During the reasoning phase, the four quadrants appeared blank (right panel of the figure below). While viewing the emptied screen, participants were presented with four symptoms heard audibly (one at a time).  Participants’ task was to indicate which chemical most likely caused the symptoms by denoting the quadrant for that chemical (remember, during training they learned to associate each chemical with a specific quadrant based on the symptom classes presented on the screen). In other words, participants needed to remember which symptom classes belonged to which chemical and in which quadrant the chemical was represented.

Based on this methodology, Scholz and colleagues made several predictions: 1. If eye gaze reflects memory retrieval in ambiguous diagnostic scenarios, eye movements should correspond to the outcome of the reasoning process. In other words, participants should look longer and have more eye movements directed toward the quadrant of the chemical (based on memory) they believe is most likely to have caused the symptoms. 2. If participants are strongly influenced by the presentation of the first symptom, they will fixate longer than expected by chance alone on the chemical that can cause the first symptom. 3. If participants change their hypothesis, they will fixate most often on the alternative hypothesis relative to the hypothesis supported by the symptom sequence. 4. The proportion of fixations toward a participant’s final choice will increase toward the end of the symptom reasoning trials and will be highest during the response trial.
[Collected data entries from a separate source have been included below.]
import Summits.Ventures.HSemireg.WedgeHankelRankProfileTrapezoid
import Summits.Ventures.HSemireg.WedgeHankelSpikes
import Summits.Ventures.HSemireg.WedgeHankelOuterImage

/-!
# Venture HSemireg — THE CENSUS OF RANK ROWS: over EVERY field and for every `N`, the rank rows `k ↦ rank H_k(q)` of ALL coefficient sequences `q` are EXACTLY the `⌊N/2⌋ + 2`
# trapezoids `k ↦ min(k + 1, N + 1 − k, r)`, `0 ≤ r ≤ ⌊N/2⌋ + 1` — one integer `R(q) = rank H_{⌊N/2⌋}(q)` per class, every value attained (by the pure powers `δ_p`), the rows
# totally ordered; with THEOREM H the DIMENSION rows `k ↦ dim V(univ, w_N(q), k) = C(N,k) · min(k+1, N+1−k, R(q))` are exactly `⌊N/2⌋ + 2` as well

HONEST FRAMING. Part of the Lean index of the computation cell `pub-hsemireg` (seat p10 gen 25, Sunday typer «UNIFORM-IN-n»).
LINEAR ALGEBRA OF HANKEL (catalecticant) MATRICES over a field + th-7's THEOREM H ONLY: no variety, no cohomology theory, no sheaf, no Ext group and no semiregularity map is constructed
here; nothing here says that HC / HC_CM / HC_AV holds; no Literature fact is declared or used.  Custodian versions as in `WedgeHankelSiegelIdeal` (1/3); the dictionary (`rank H_k(q)` =
the Hankel factor of THEOREM H, `V(univ, w_N(q), k)` = the image of `θ ↦ θ ∧ w_N(q)` on `⋀^k`, `δ_p` = the pure power `Θ^p/p!`) is QUOTED, never asserted.

WHAT IS IN THE TREE / KEYED.  N15 (`WedgeHankelRankProfileTrapezoid`, keyed; CHAINED on N13, N14) THE TRAPEZOID LAW `rank_hankel1_eq_min` (`k ≤ N`:
`rank H_k(q) = min(min(k+1, N+1−k), rank H_{⌊N/2⌋}(q))`); p10 g10's SPIKE LAW `HankelSpikes.rank_hankel1_spikeSeq_eq_min` (`rank H_k(δ_p) = min(k+1, N+1−k, p+1, N+1−p)`),
`rank_hankel1_spikeSeq_eq_zero`; THEOREM H `HankelFrameChange.finrank_V_w` (`dim V(univ, w_N(q), k) = C(N,k) · rank H_k(q)`) and `HankelSiegelIdeal.finrank_Kr_w_add_rank`
(`dim Kr + C(N,k) · rank H_k = C(2N,k)`); K41 (`WedgeHankelOuterImage`) `finrank_V_w_letters` / `finrank_Kr_w_letters_add` (the same with `C(|T|,k)` for the sub-box of the pairs in ANY
pair set `T`); Mathlib `Set.InjOn.ncard_image`, `Set.ncard_coe_finset`, `Nat.card_Iic`.
THIS FILE (namespace `Summit.Ventures.HSemireg.Wedge.HankelOuter` continued; CHAINED on N15; imports `WedgeHankelSpikes` for the pure powers and K41 for the sub-boxes):
* §460 ONE INTEGER PER CLASS: `rank_hankel1_eq_min'` (the trapezoid law for EVERY `k`, both sides `0` above the top), `rank_hankel1_half_le` (`R(q) ≤ ⌊N/2⌋ + 1`),
  **`finrank_V_w_eq_choose_mul_min`** (`dim V(univ, w_N(q), k) = C(N,k) · min(min(k+1, N+1−k), R(q))`), `finrank_Kr_w_eq_sub` (the kernel row
  `dim Kr(univ, w_N(q), k) = C(2N,k) − C(N,k) · min(…)`), **`finrank_V_w_letters_eq_choose_mul_min`** / `finrank_Kr_w_letters_eq_sub` (the same rows for the sub-box of the pairs in
  EVERY pair set `T`, with `|T|` for `N`: one trapezoid serves all sub-boxes), **`rank_hankel1_mono_of_half_le`** / `rank_hankel1_total` (the rank rows of any two classes are COMPARABLE degree by degree),
  `forall_rank_hankel1_eq_iff` / **`forall_finrank_V_w_eq_iff`** (two classes have the same rank row — equivalently the same dimension row — iff `R(q) = R(q')`).
* §461 EVERY VALUE OCCURS, AND THE COUNT: `rank_hankel1_half_spikeSeq` (`R(δ_p) = p + 1` for `p ≤ ⌊N/2⌋`), `exists_rank_hankel1_half_eq` (every `0 ≤ r ≤ ⌊N/2⌋ + 1` is some `R(q)`),
  **`range_rankRow_eq`** (the set of rank rows IS the set of the `⌊N/2⌋ + 2` trapezoids), **`ncard_range_rankRow`** (exactly `⌊N/2⌋ + 2` rank rows) and **`ncard_range_finrankRow`**
  (exactly `⌊N/2⌋ + 2` dimension rows `k ↦ dim V(univ, w_N(q), k)` among all classes `w_N(q)`, `q : ℕ → K`).
READING: the census tables of FORMULA-N (one dimension row per class) can show at most `⌊N/2⌋ + 2` distinct rows for classes `w_N(q)`, and all of them occur already for the pure powers
`1, Θ, Θ²/2!, …, Θ^{⌊N/2⌋}/⌊N/2⌋!` and `0`; which row a class has is decided by the single rank `R(q)` in the middle degree (Sylvester's window, H3).  Nothing Ext-side.  New names only.
-/

open Module

namespace Summit.Ventures.HSemireg.Wedge.HankelOuter

open Summit.Ventures.HSemireg.Wedge Summit.Ventures.HSemireg.Wedge.Kunneth Summit.Ventures.HSemireg.Wedge.Hankel
  Summit.Ventures.HSemireg.Wedge.BasisFree Summit.Ventures.HSemireg.Wedge.HankelSiegel Summit.Ventures.HSemireg.Wedge.HankelSiegelIdeal
  Summit.Ventures.HSemireg.Wedge.KunnethKernel Summit.Ventures.HSemireg.Wedge.HankelFrameChange Summit.Ventures.HSemireg.Wedge.KernelDuality
  Summit.Ventures.HSemireg.Wedge.HankelSpikes

variable (K : Type*) [Field K] {N : ℕ}

/-! ## §460. One integer per class -/

/-- **`rank H_k(q) = min(min(k + 1, N + 1 − k), R(q))` for EVERY `k`**, `R(q) = rank H_{⌊N/2⌋}(q)` (above the top degree both sides vanish). -/
theorem rank_hankel1_eq_min' (k : ℕ) (q : ℕ → K) :
    (hankel1 K N k q).rank = min (min (k + 1) (N + 1 - k)) ((hankel1 K N (N / 2) q).rank) := by
  rcases le_or_gt k N with hk | hk
  · exact rank_hankel1_eq_min K hk q
  · have h0 : (hankel1 K N k q).rank = 0 := by
      have hw := Matrix.rank_le_width (hankel1 K N k q)
      omega
    rw [h0, show N + 1 - k = 0 by omega, Nat.min_zero, Nat.zero_min]

/-- **`R(q) ≤ ⌊N/2⌋ + 1`.** -/
theorem rank_hankel1_half_le (q : ℕ → K) : (hankel1 K N (N / 2) q).rank ≤ N / 2 + 1 :=
  Matrix.rank_le_height _

/-- **THE DIMENSION ROW OF EVERY CLASS: `dim V(univ, w_N(q), k) = C(N,k) · min(min(k + 1, N + 1 − k), R(q))`** (THEOREM H × the trapezoid law; every `k`, every field). -/
theorem finrank_V_w_eq_choose_mul_min (k : ℕ) (q : ℕ → K) :
    finrank K ↥(V K (In N) Finset.univ (w K N N q) k) = N.choose k * min (min (k + 1) (N + 1 - k)) ((hankel1 K N (N / 2) q).rank) := by
  rw [finrank_V_w, rank_hankel1_eq_min']

/-- **THE KERNEL ROW OF EVERY CLASS: `dim Kr(univ, w_N(q), k) = C(2N,k) − C(N,k) · min(min(k + 1, N + 1 − k), R(q))`.** -/
theorem finrank_Kr_w_eq_sub (k : ℕ) (q : ℕ → K) :
    finrank K ↥(Kr K Finset.univ (w K N N q) k) = (N + N).choose k - N.choose k * min (min (k + 1) (N + 1 - k)) ((hankel1 K N (N / 2) q).rank) := by
  have h := finrank_Kr_w_add_rank K (n := N) k q
  rw [rank_hankel1_eq_min'] at h
  omega

/-- **THE SAME TRAPEZOID FOR EVERY SUB-BOX OF PAIRS: `dim V(letters T, w_N(q), k) = C(|T|,k) · min(min(k + 1, N + 1 − k), R(q))`** for every pair set `T ⊆ [N]` (K41 × the trapezoid law). -/
theorem finrank_V_w_letters_eq_choose_mul_min (T : Finset (Fin N)) (k : ℕ) (q : ℕ → K) :
    finrank K ↥(V K (In N) (Finset.univ.filter fun i : In N => Weil.pr i ∈ T) (w K N N q) k) = T.card.choose k * min (min (k + 1) (N + 1 - k)) ((hankel1 K N (N / 2) q).rank) := by
  rw [finrank_V_w_letters, rank_hankel1_eq_min']

/-- **… and the kernel row of every sub-box of pairs: `dim Kr(letters T, w_N(q), k) = C(2|T|,k) − C(|T|,k) · min(min(k + 1, N + 1 − k), R(q))`.** -/
theorem finrank_Kr_w_letters_eq_sub (T : Finset (Fin N)) (k : ℕ) (q : ℕ → K) :
    finrank K ↥(Kr K (Finset.univ.filter fun i : In N => Weil.pr i ∈ T) (w K N N q) k)
      = (T.card + T.card).choose k - T.card.choose k * min (min (k + 1) (N + 1 - k)) ((hankel1 K N (N / 2) q).rank) := by
  have h := finrank_Kr_w_letters_add K T k q
  rw [rank_hankel1_eq_min'] at h
  omega

/-- **THE RANK ROWS FORM A CHAIN: `R(q) ≤ R(q') ⇒ rank H_k(q) ≤ rank H_k(q')` in every degree `k`.** -/
theorem rank_hankel1_mono_of_half_le {q q' : ℕ → K} (h : (hankel1 K N (N / 2) q).rank ≤ (hankel1 K N (N / 2) q').rank) (k : ℕ) :
    (hankel1 K N k q).rank ≤ (hankel1 K N k q').rank := by
  rw [rank_hankel1_eq_min' K k q, rank_hankel1_eq_min' K k q']
  exact min_le_min_left _ h

/-- … so the rank rows of any two classes are comparable degree by degree. -/
theorem rank_hankel1_total (q q' : ℕ → K) :
    (∀ k, (hankel1 K N k q).rank ≤ (hankel1 K N k q').rank) ∨ (∀ k, (hankel1 K N k q').rank ≤ (hankel1 K N k q).rank) := by
  rcases le_total ((hankel1 K N (N / 2) q).rank) ((hankel1 K N (N / 2) q').rank) with h | h
  · exact Or.inl (rank_hankel1_mono_of_half_le K h)
  · exact Or.inr (rank_hankel1_mono_of_half_le K h)

/-- **two classes have the same rank row iff `R(q) = R(q')`.** -/
theorem forall_rank_hankel1_eq_iff (q q' : ℕ → K) :
    (∀ k, (hankel1 K N k q).rank = (hankel1 K N k q').rank) ↔ (hankel1 K N (N / 2) q).rank = (hankel1 K N (N / 2) q').rank :=
  ⟨fun h => h _, fun h k => by rw [rank_hankel1_eq_min' K k q, rank_hankel1_eq_min' K k q', h]⟩

/-- **two classes have the same DIMENSION row `k ↦ dim V(univ, w_N(·), k)` iff `R(q) = R(q')`** (THEOREM H; `C(N, ⌊N/2⌋) ≠ 0`). -/
theorem forall_finrank_V_w_eq_iff (q q' : ℕ → K) :
    (∀ k, finrank K ↥(V K (In N) Finset.univ (w K N N q) k) = finrank K ↥(V K (In N) Finset.univ (w K N N q') k))
      ↔ (hankel1 K N (N / 2) q).rank = (hankel1 K N (N / 2) q').rank := by
  constructor
  · intro h
    have h1 := h (N / 2)
    rw [finrank_V_w, finrank_V_w] at h1
    exact Nat.eq_of_mul_eq_mul_left (Nat.choose_pos (Nat.div_le_self N 2)) h1
  · intro h k
    rw [finrank_V_w_eq_choose_mul_min, finrank_V_w_eq_choose_mul_min, h]

/-! ## §461. Every value occurs; the count -/

/-- **`R(δ_p) = p + 1` for `p ≤ ⌊N/2⌋`** (the spike law in the middle degree). -/
theorem rank_hankel1_half_spikeSeq {p : ℕ} (hp : p ≤ N / 2) : (hankel1 K N (N / 2) (spikeSeq K p)).rank = p + 1 := by
  rw [rank_hankel1_spikeSeq_eq_min K (Nat.div_le_self N 2) (show p ≤ N by omega), min_eq_left (show p + 1 ≤ N + 1 - p by omega)]
  exact min_eq_right (le_min (by omega) (by omega))

/-- **every `0 ≤ r ≤ ⌊N/2⌋ + 1` is `R(q)` for some `q`** (`δ_{N+1}` for `r = 0`, `δ_{r−1}` otherwise). -/
theorem exists_rank_hankel1_half_eq {r : ℕ} (hr : r ≤ N / 2 + 1) : ∃ q : ℕ → K, (hankel1 K N (N / 2) q).rank = r := by
  rcases r with _ | p
  · exact ⟨spikeSeq K (N + 1), rank_hankel1_spikeSeq_eq_zero K (Nat.div_le_self N 2) (Nat.lt_succ_self N)⟩
  · exact ⟨spikeSeq K p, rank_hankel1_half_spikeSeq K (by omega)⟩

/-- **THE CENSUS OF RANK ROWS: `{k ↦ rank H_k(q) : q} = {k ↦ min(min(k + 1, N + 1 − k), r) : 0 ≤ r ≤ ⌊N/2⌋ + 1}`.** -/
theorem range_rankRow_eq :
    Set.range (fun q : ℕ → K => fun k => (hankel1 K N k q).rank) = (fun r k => min (min (k + 1) (N + 1 - k)) r) '' Set.Iic (N / 2 + 1) := by
  ext f
  simp only [Set.mem_range, Set.mem_image, Set.mem_Iic]
  constructor
  · rintro ⟨q, rfl⟩
    exact ⟨_, rank_hankel1_half_le K q, funext fun k => (rank_hankel1_eq_min' K k q).symm⟩
  · rintro ⟨r, hr, rfl⟩
    obtain ⟨q, hq⟩ := exists_rank_hankel1_half_eq K hr
    exact ⟨q, funext fun k => by rw [rank_hankel1_eq_min' K k q, hq]⟩

/-- the trapezoids `k ↦ min(min(k + 1, N + 1 − k), r)`, `r ≤ ⌊N/2⌋ + 1`, are pairwise distinct (read off `r` in the middle degree). -/
theorem injOn_trapezoidRow : Set.InjOn (fun (r : ℕ) (k : ℕ) => min (min (k + 1) (N + 1 - k)) r) (Set.Iic (N / 2 + 1)) := by
  intro r hr r' hr' h
  rw [Set.mem_Iic] at hr hr'
  have h1 := congrFun h (N / 2)
  simp only at h1
  rwa [min_eq_right (le_min (by omega) (by omega) : r ≤ min (N / 2 + 1) (N + 1 - N / 2)),
    min_eq_right (le_min (by omega) (by omega) : r' ≤ min (N / 2 + 1) (N + 1 - N / 2))] at h1

/-- **EXACTLY `⌊N/2⌋ + 2` RANK ROWS occur among all coefficient sequences `q : ℕ → K` — over EVERY field.** -/
theorem ncard_range_rankRow : (Set.range (fun q : ℕ → K => fun k => (hankel1 K N k q).rank)).ncard = N / 2 + 2 := by
  rw [range_rankRow_eq, (injOn_trapezoidRow (N := N)).ncard_image, ← Finset.coe_Iic, Set.ncard_coe_finset, Nat.card_Iic]

/-- **… and EXACTLY `⌊N/2⌋ + 2` DIMENSION ROWS `k ↦ dim V(univ, w_N(q), k)` among all classes `w_N(q)`** (THEOREM H): the census table has at most — and, over every field, exactly —
`⌊N/2⌋ + 2` distinct rows for the classes `w_N(q)`, all of them already shown by `0` and the pure powers `Θ^p/p!`, `p ≤ ⌊N/2⌋`. -/
theorem ncard_range_finrankRow :
    (Set.range (fun q : ℕ → K => fun k => finrank K ↥(V K (In N) Finset.univ (w K N N q) k))).ncard = N / 2 + 2 := by
  have hrange : Set.range (fun q : ℕ → K => fun k => finrank K ↥(V K (In N) Finset.univ (w K N N q) k))
      = (fun (f : ℕ → ℕ) k => N.choose k * f k) '' Set.range (fun q : ℕ → K => fun k => (hankel1 K N k q).rank) := by
    ext g
    simp only [Set.mem_range, Set.mem_image, exists_exists_eq_and]
    constructor
    · rintro ⟨q, rfl⟩
      exact ⟨q, funext fun k => (finrank_V_w K k q).symm⟩
    · rintro ⟨q, rfl⟩
      exact ⟨q, funext fun k => finrank_V_w K k q⟩
  have hinj : Set.InjOn (fun (f : ℕ → ℕ) k => N.choose k * f k) (Set.range (fun q : ℕ → K => fun k => (hankel1 K N k q).rank)) := by
    rintro _ ⟨q, rfl⟩ _ ⟨q', rfl⟩ h
    funext k
    have hk := congrFun h k
    simp only at hk
    show (hankel1 K N k q).rank = (hankel1 K N k q').rank
    rcases le_or_gt k N with hkN | hkN
    · exact Nat.eq_of_mul_eq_mul_left (Nat.choose_pos hkN) hk
    · rw [rank_hankel1_eq_min' K k q, rank_hankel1_eq_min' K k q', show N + 1 - k = 0 by omega, Nat.min_zero, Nat.zero_min, Nat.zero_min]
  rw [hrange, hinj.ncard_image, ncard_range_rankRow]

end Summit.Ventures.HSemireg.Wedge.HankelOuter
Scholz and colleagues report a number of noteworthy results:

1. Participants were relatively good at selecting (and remembering) the hypothesis that was most supported by the presented symptoms.
2. When multiple hypotheses were supported, participants chose the option with at least two symptoms presenting from the same class instead of alternative options where the symptoms belonged to classes associated with two or more chemicals.
3. The proportion of gaze fixations toward a hypothesis (e.g., chemical A) was greater when symptoms supporting it were presented earlier on the symptom list. For instance, suppose chemical A was a known skin irritant, the earlier that symptoms supporting a skin irritant appeared on the symptom list, such as rash, redness, itchiness, the longer people gazed at the location for chemical A. However, if there were other symptoms on the list (presented later on) that strongly favored a different hypothesis (e.g., symptom favoring a digestive irritant), fixations toward the new hypothesis increased by the end of the symptom interval. In this way, gaze data can predict the leading hypothesis as well as a hypothesis change.
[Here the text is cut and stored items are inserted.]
import Mathlib
import HarnessLib

/-!
# Separated points near (or far from) rationals of small denominator — the counting device of the
# Huxley–Watt "minor arcs" (PROVED)

Topic `Literature/NumberTheory/DiophantineApproximation`. In the Bombieri–Iwaniec–Huxley–Watt
treatment of exponential sums `∑ e(f(m))` (M. N. Huxley, N. Watt, *Exponential sums and the Riemann
zeta function*, Proc. LMS (3) 57 (1988) 1–24, §4 Step 1 and Lemma 2.1; J. Bourgain, *Decoupling,
exponential sums and the Riemann zeta function*, J. AMS 30 (2017), §4, display after (3.4):
"`∑_ℓ |𝓘(Q, ℓ)| ≪ MR²/(NQ²) + R²/Q`") the range of summation is cut into blocks `I` of length `N`;
the block is assigned the reduced rational `a/q` of least denominator in a window of length `≍ 1/R²`
around the value `f''(m_I)/2` (the "arc" `J(I)`), and one needs to know that blocks whose least
denominator is `≥ Q` are rare — at most `≍ (M/N)(R/Q)²` of the `M/N` blocks — while blocks whose
window holds a rational with denominator in `[Q, 2Q)`, `Q < R`, are at most `≍ (M/N)(Q/R)²`.

Both counts are proved here for an arbitrary finite `δ`-separated set `P` of reals lying in an
interval of length `Λ` (in the application `δ ≍ η ≍ 1/R²`, `Λ ≍ T/M²`, `#P ≍ M/N ≍ Λ/δ`):

* `card_filter_farFromRationals_le` — for `η > 0`, `Q ≥ 2`:
  `#{x ∈ P : no a/q with 0 < q < Q has |x - a/q| < η} ≤ (1/(ηQ))((2Λ + 4)/(Qδ) + 2) + Λ/(ηQ)²`.
  Proof (three lines, no Farey sequences): Dirichlet's theorem at level `Q - 1`
  (`Real.exists_nat_abs_mul_sub_round_le`) gives `k < Q` with `|x - a/k| ≤ 1/(kQ)`; since `x` is
  `η`-far from `a/k`, `k ≤ 1/(ηQ)` (`FarFromRationals.exists_small_denominator`); for each such `k`
  there are `≤ kΛ + 2` relevant `a`, and a window of length `2/(kQ)` holds `≤ 2/(kQδ) + 1` points.
  With `η = δ = 1/R²` this is `≤ (2Λ + 4)R⁴/Q² + ΛR⁴/Q² + 2R²/Q`, the shape of [H-W] Lemma 2.1.
* `card_filter_exists_near_rational_le` — for `η ≥ 0`, `0 < Q₁ ≤ Q₂`:
  `#{x ∈ P : ∃ a/q, Q₁ ≤ q < Q₂, |x - a/q| ≤ η} ≤ (Q₂ - Q₁)(Q₂(Λ + 2η) + 1)(2η/δ + 1)`.
* Tools: `FarFromRationals` (the predicate, with `farFromRationals_iff`), `card_le_of_separated`
  (`δ`-separated points in an interval of length `ℓ` number `≤ ℓ/δ + 1`, by the injection
  `x ↦ ⌊(x - u)/δ⌋`), `card_Icc_ceil_floor_le` (integers in `[α, β]`), `exists_near_rational`
  (every real is within `η` of some `a/q` with `q ≤ 1/(2η) + 1`, so least denominators are
  `≤ 1/(2η) + 1`).

Everything is PROVED; no named fact is introduced.

## References

* M. N. Huxley, N. Watt, *Exponential sums and the Riemann zeta function*, Proc. London Math. Soc.
  (3) 57 (1988), 1–24 — Lemma 2.1, §4 Step 1. [HuxleyWatt1988]
* J. Bourgain, *Decoupling, exponential sums and the Riemann zeta function*, J. Amer. Math. Soc. 30
  (2017), 205–224 — §4, the count of minor arcs after (3.4). [cite: BourgainJAMS2017, §4 (3.4)]
* P. G. L. Dirichlet's approximation theorem — Mathlib `Real.exists_nat_abs_mul_sub_round_le`.
-/

noncomputable section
In a nutshell, gaze data can predict diagnostic responses as evidenced by the finding that the hypothesis that has garnered the most fixations by the end of the trial is most likely the diagnostic response. Gaze data can also predict the formulation of a leading hypothesis, as people gaze longer at the hypothesis that is supported by the symptoms presented earliest on the list and if there is a sudden change in hypothesis due to new symptoms, people start to gaze more at the new leading hypothesis. A preference for gazing at one hypothesis over the others based on the amount of support given by the symptoms that appear earliest demonstrates a bias in symptom processing toward earlier symptoms.
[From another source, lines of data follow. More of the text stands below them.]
omit [NeZero N] in
/-- **Equivariance**: `E^u ∣_4 γ = E^{uγ}`. [cite: DiamondShurman2005, Prop. 4.2.1] -/
theorem eisE_slash (u : Fin 2 → ZMod N) (γ : SL(2, ℤ)) :
    eisE N u ∣[(4 : ℤ)] γ = eisE N (u ᵥ* γ) := by
  unfold eisE
  rw [ModularForm.SL_smul_slash, latticeEisenstein_slash]

/-- **`K`-rationality**: the `q_N`-expansion of `E^u` has coefficients in any subfield
`K ∋ ζ_N = e^{2πi/N}`. [cite: DiamondShurman2005, Thm. 4.2.3] -/
theorem isRat_eisE {K : Subfield ℂ} (hζ : cexp (2 * π * Complex.I / N) ∈ K) (u : Fin 2 → ZMod N) :
    IsRat K N (eisE N u) := by
  intro n
  have hmem : latticeEisenstein N 4 u ∈ formSpace (CongruenceSubgroup.Gamma N) 4 :=
    ⟨latticeEisensteinMF N (k := 4) (by norm_num) u, rfl⟩
  unfold eisE
  rw [qExpansion_smul (analyticAt_cuspFunction_of_mem hmem), map_smul, smul_eq_mul]
  exact latticeEisensteinNorm_mul_qExpansion_coeff_mem hζ (by norm_num : 3 ≤ 4) u n

/-- **Faithfulness**: if `E^{uγ} = E^u` for all `u` then `γ ∈ ±Γ(N)`.
[cite: DiamondShurman2005, §4.2 (Prop. 4.2.1, Thm. 4.2.3)] -/
theorem Gamma_mem_or_neg_mem_of_eisE_eq (γ : SL(2, ℤ)) (h : ∀ u : Fin 2 → ZMod N, eisE N (u ᵥ* γ) = eisE N u) :
    γ ∈ CongruenceSubgroup.Gamma N ∨ -γ ∈ CongruenceSubgroup.Gamma N :=
  Gamma_mem_or_neg_mem_of_latticeEisenstein_vecMul_eq N γ fun u ↦
    smul_right_injective (ℍ → ℂ) (latticeEisensteinNorm_ne_zero N 4) (h u)

end Eis

/-! ### A `K`-combination of the `E^u` with trivial stabiliser -/

section Generic

variable {N : ℕ} [NeZero N] (K : Subfield ℂ)

/-- The combination `θ_λ^g = ∑_u λ_u E^{ug}` (`g ∈ SL₂(ℤ/Nℤ)`); `θ_λ = θ_λ^1`. [folklore] -/
def thetaComb (coef : (Fin 2 → ZMod N) → K) (g : SL(2, ZMod N)) : ℍ → ℂ :=
  ∑ u : Fin 2 → ZMod N, ((coef u : K) : ℂ) • eisE N (u ᵥ* (g : Matrix (Fin 2) (Fin 2) (ZMod N)))

variable {K}

/-- `θ_λ^g ∈ M_4(Γ(N))`. [folklore] -/
theorem thetaComb_mem (coef : (Fin 2 → ZMod N) → K) (g : SL(2, ZMod N)) :
    thetaComb K coef g ∈ formSpace (CongruenceSubgroup.Gamma N) 4 :=
  Submodule.sum_mem _ fun _ _ ↦ Submodule.smul_mem _ _ (eisE_mem _)

/-- `θ_λ^g` is `K`-rational (`K ∋ ζ_N`). [folklore] -/
theorem isRat_thetaComb (hζ : cexp (2 * π * Complex.I / N) ∈ K) (coef : (Fin 2 → ZMod N) → K)
    (g : SL(2, ZMod N)) : IsRat K N (thetaComb K coef g) :=
  IsRat.sum (k := 4) _ (fun _ _ ↦ Submodule.smul_mem _ _ (eisE_mem _))
    fun u _ ↦ IsRat.smul (eisE_mem _) (isRat_eisE hζ _) (coef u).2

/-- **Equivariance**: `θ_λ^g ∣_4 γ = θ_λ^{g γ̄}`. [folklore] -/
theorem thetaComb_slash (coef : (Fin 2 → ZMod N) → K) (g : SL(2, ZMod N)) (γ : SL(2, ℤ)) :
    thetaComb K coef g ∣[(4 : ℤ)] γ = thetaComb K coef (g * (Matrix.SpecialLinearGroup.map (Int.castRingHom (ZMod N))) γ) := by
  unfold thetaComb
  rw [SlashAction.sum_slash]
  refine Finset.sum_congr rfl fun u _ ↦ ?_
  rw [ModularForm.SL_smul_slash, eisE_slash, Matrix.SpecialLinearGroup.coe_mul, ← Matrix.vecMul_vecMul]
So how do people cope with difficult diagnostic reasoning? They strive to find the most coherent explanation even if biased processing (up-prioritizing the presentation order of some symptoms) is necessary.

I bid you good luck in your diagnostic reasoning this flu season, you’re going to need it!

Featured Psychonomic Society article:

Scholz, A., Krems, J. F., Jahn, G. (2017). Watching diagnoses develop: Eye movements reveal symptom processing during diagnostic reasoning. Psychonomic Bulletin & Review, DOI 10.3758/s13423-017-1294-8.